In November 1995, the Association filed a complaint for administrative review against the Director and the Trust, seeking reversal of the Director's order. In its brief in support of its complaint, the Association argued that the issue of residency under the Guaranty Law was a question of law and that deference need not be granted to the Director's decision. The Association further argued that the Director's conclusion that the Trust was a resident of Illinois was not supported by the evidence because the Trust's only contacts with Illinois as of December 1991, when Inter-American became insolvent, were the Inter-American contracts and the Illinois bank account. The Association also argued that it was not "necessary or appropriate" for the trial court to determine in which other state the Trust was a resident because the court's decision would not be binding on any other state's guaranty association.

The Director filed his answer to the Association's complaint, which consisted of a certified copy of the administrative file, and requested that the trial court dismiss the complaint with prejudice.
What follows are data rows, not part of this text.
import Literature.NumberTheory.Sieve.FejerKernelCounting
import Literature.NumberTheory.Sieve.PolynomialCongruencesMeanValues
import HarnessLib

/-!
# Type-I information for the congruence counts of a polynomial from level Weyl-sum bounds

Topic `Literature/NumberTheory/Sieve` (polynomial congruences; companion of
`LiouvillePolynomialValuesTypeIProofs.lean`).  For `P ∈ ℤ[X]` irreducible over `ℚ` and a
progression `t ≡ b₀ (mod q)`, the "type-I" sums

  `T = ∑_{N₁ < n ≤ N₂, ℓ ∣ n, (n, Q) = 1} ( #{y < t ≤ 2y : t ≡ b₀ (q), n ∣ P(t)} − (y/q) ρ_P(n)/n )`

over level-`ℓ` moduli `n` up to `y^{1+θ}` (beyond the length `y` of the `t`-range) are what the
cofactor sieve of `LiouvillePolynomialValuesTypeIProofs.lean` (Teräväinen 2024, Prop. 2.11,
property S for quadratics) consumes as its only unproved input.  This file PROVES
(`TypeIFromWeyl.typeI_of_weylLevelBound`) that `|T| ≤ K y^{1−ε}` for all `1 ≤ ℓ ≤ y^ε`,
`N₂ ≤ y^{1+ε}`, `y ≥ y₀(q, b₀, Q)`, with `ε = ε(δ₀, C) > 0` (any `ε ≤ δ₀/(20 + 6C)`), for every
`Q ≠ 0` containing the primes of `q`, of `cont P` and of `2 · lc P · disc P`, from a **level
Weyl-sum bound on the moduli prime to `Q`** for the polynomials `G = P(qX + b₁)`:

  `|∑_{n ≤ x, L ∣ n, (n,Q)=1} ∑_{ν mod n, G(ν) ≡ 0 (n)} e(hν/n)| ≤ K (1 + |h|)^C L^C x^{1−δ₀}`
  for all `x`, `L ≥ 1`, `h ≠ 0`

(the inner sum is the tree's `polyRootWeylSum G n h`) — a power-saving, level-`L` form of
Hooley's equidistribution of the roots of a quadratic congruence (Hooley 1963/1967; for
`n² + 1` and level `λ` this is Hooley's estimate (75)–(80) of Ch. 2 of *Applications of sieve
methods*, via Kloosterman sums).  The argument is Hooley's (Ch. 2 §3): substitute `t = qs + b₁`,
so that the count is the number of `s ∈ ((y − b₁)/q, (2y − b₁)/q]` in the `ρ_G(n)` root classes
modulo `n` (`card_progression_eq`; `ρ_G = ρ_P` on `(n, q) = 1`, `card_rootSet_comp_eq`); below
`N₀ = y^{1−2ε}` bound trivially; above, cut into blocks of length `y^{1−7ε}` on which `⌊Y/n⌋` is
constant (`fiber_eq`), count the fractional parts `{(S − σ)/n}` in `[0, {Y/n})` by the tree's
Fejér-kernel counting inequalities (`FejerCounting.card_filter_fract_lt_le`,
`le_card_filter_fract_lt`; `abs_sum_disc_le`), remove the phase `e(hS/n)` by Abel summation
(`norm_blockWeyl_le`); `norm_sum_level_coprime_le` records the Möbius passage from Weyl bounds
over ALL moduli of a level to the moduli prime to `Q` (levels `lcm(ℓ, e)`, `e ∣ Q`), should only
that form be available.  `abs_typeI_le` is the abstract inequality (for any
family of root sets `R(n)`), `typeI_of_weylLevelBound` the instantiation with the parameters
above; `∑_{n ≤ k} ρ(n) ≪ k` is the tree's `exists_sum_rootCount_le` (for the primitive part).

Everything here is PROVED; no named fact is introduced (the level Weyl-sum bound is a HYPOTHESIS
of the final theorem, to be supplied by the Hooley/DFI root-equidistribution files of the
tree); the defs (`countA`, `disc`, `weylC`, `rootSet`) are data.

## References

* C. Hooley, *Applications of sieve methods to the theory of numbers*, Cambridge Tracts 70
  (1976), Ch. 2 §§3–6 (the `ψ`-expansion of `Υ(u; λ)`, (51)–(60), and the level-`λ` Weyl sums
  `Ρ_λ(h, u)`, (66)–(80)). [cite: Hooley1976, Ch. 2 §§3–6]
* C. Hooley, *On the greatest prime factor of a quadratic polynomial*, Acta Math. 117 (1967)
  281–299, §§3–6. [cite: Hooley1967, §§3–6]
* J. Teräväinen, Amer. J. Math. 146 (2024), Proposition 2.11 (the application).
  [cite: Teravainen2024, Proposition 2.11]
* H. L. Montgomery, *Ten lectures on the interface between analytic number theory and harmonic
  analysis*, CBMS 84 (1994), Ch. 1 (Erdős–Turán / Fejér kernel, via the tree's
  `FejerKernelCounting.lean`).
-/

noncomputable section
import Summits.HubbardSuperconductivity.HubbardSuperconductivity.Theorems.AnisotropyChordTransferFibre3FinXBSym

/-!
# Route `AnisotropyChord` / H0 rotor rung: FIN exact-block row-`N₁` certificate at `L = 20` — cell facts, part `d`

Kernel facts `xbCellAny 20 (49/50) la lb c = true` (via the symmetric-table evaluator `xbCellAnyW` of `…FinXBSym`: `rw [← xbCellAnyW_eq]; decide +kernel`, zero data) for 3 λ-cells of the per-`L` cover
(`…FinXBCover.xbCheck`; cell design: p3 g5 scratch `xb_design.py`, float mirror `xb_mirror.py`); assembled in `…FinXBTwenty`.
Prover seat `hubbard-h0-rotor-p3` g5; helper for piece A = stmt-HubbardSuperconductivity-23918 of rung 19089 (`--supports`, helper class).
WHAT THIS IS NOT: nothing here proves superconductivity in the Hubbard model (rotor TARGET as worded stays FALSE, g15 verdict); kernel facts for the FIN certificate of ONE hypothesis (row `N₁`) of ONE conditional reduction.  Tree imports only; no sorry, no new axioms.
-/

set_option linter.dupNamespace false

namespace Summit.HubbardSuperconductivity.HubbardSuperconductivity.Theorems.AnisotropyChord.Transfer.Fibre3

namespace FinXB

set_option maxHeartbeats 4000000 in
/-- kernel fact: cell 24 at `L = 20` (certified, c = (2/5 : ℚ)). [folklore] -/
theorem xb20_24 : xbCellAny 20 (49/50 : ℚ) 261672597941524 277372953818016 (2/5 : ℚ) = true := by
  rw [← xbCellAnyW_eq]
  decide +kernel

set_option maxHeartbeats 4000000 in
/-- kernel fact: cell 25 at `L = 20` (certified, c = (9/20 : ℚ)). [folklore] -/
theorem xb20_25 : xbCellAny 20 (49/50 : ℚ) 277372953818016 294015331047098 (9/20 : ℚ) = true := by
  rw [← xbCellAnyW_eq]
  decide +kernel

set_option maxHeartbeats 4000000 in
/-- kernel fact: cell 26 at `L = 20` (certified, c = (9/20 : ℚ)). [folklore] -/
theorem xb20_26 : xbCellAny 20 (49/50 : ℚ) 294015331047098 311656250909924 (9/20 : ℚ) = true := by
  rw [← xbCellAnyW_eq]
  decide +kernel

end FinXB

end Summit.HubbardSuperconductivity.HubbardSuperconductivity.Theorems.AnisotropyChord.Transfer.Fibre3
In its response to the Association's brief in support of its complaint, the Trust argued that the Director correctly determined that it was a resident of Illinois for purposes of the Guaranty Law and that the trial court should affirm the Director's decision. While the Trust agreed that the issue of residency was a question of law, it argued that the trial court should give deference to the Director's decision on this issue. The Trust further argued that given the lack of a physical location of administrative activities by the Trust on the date of Inter-American's insolvency, the Director appropriately considered other factors, including the prior location of the Trust's activities, i.e., Illinois. Alternatively, the Trust argued that if the Trust's residence was found not to be in Illinois, the trial court should rule that the Association was required by the Guaranty Law to determine the state of its residence.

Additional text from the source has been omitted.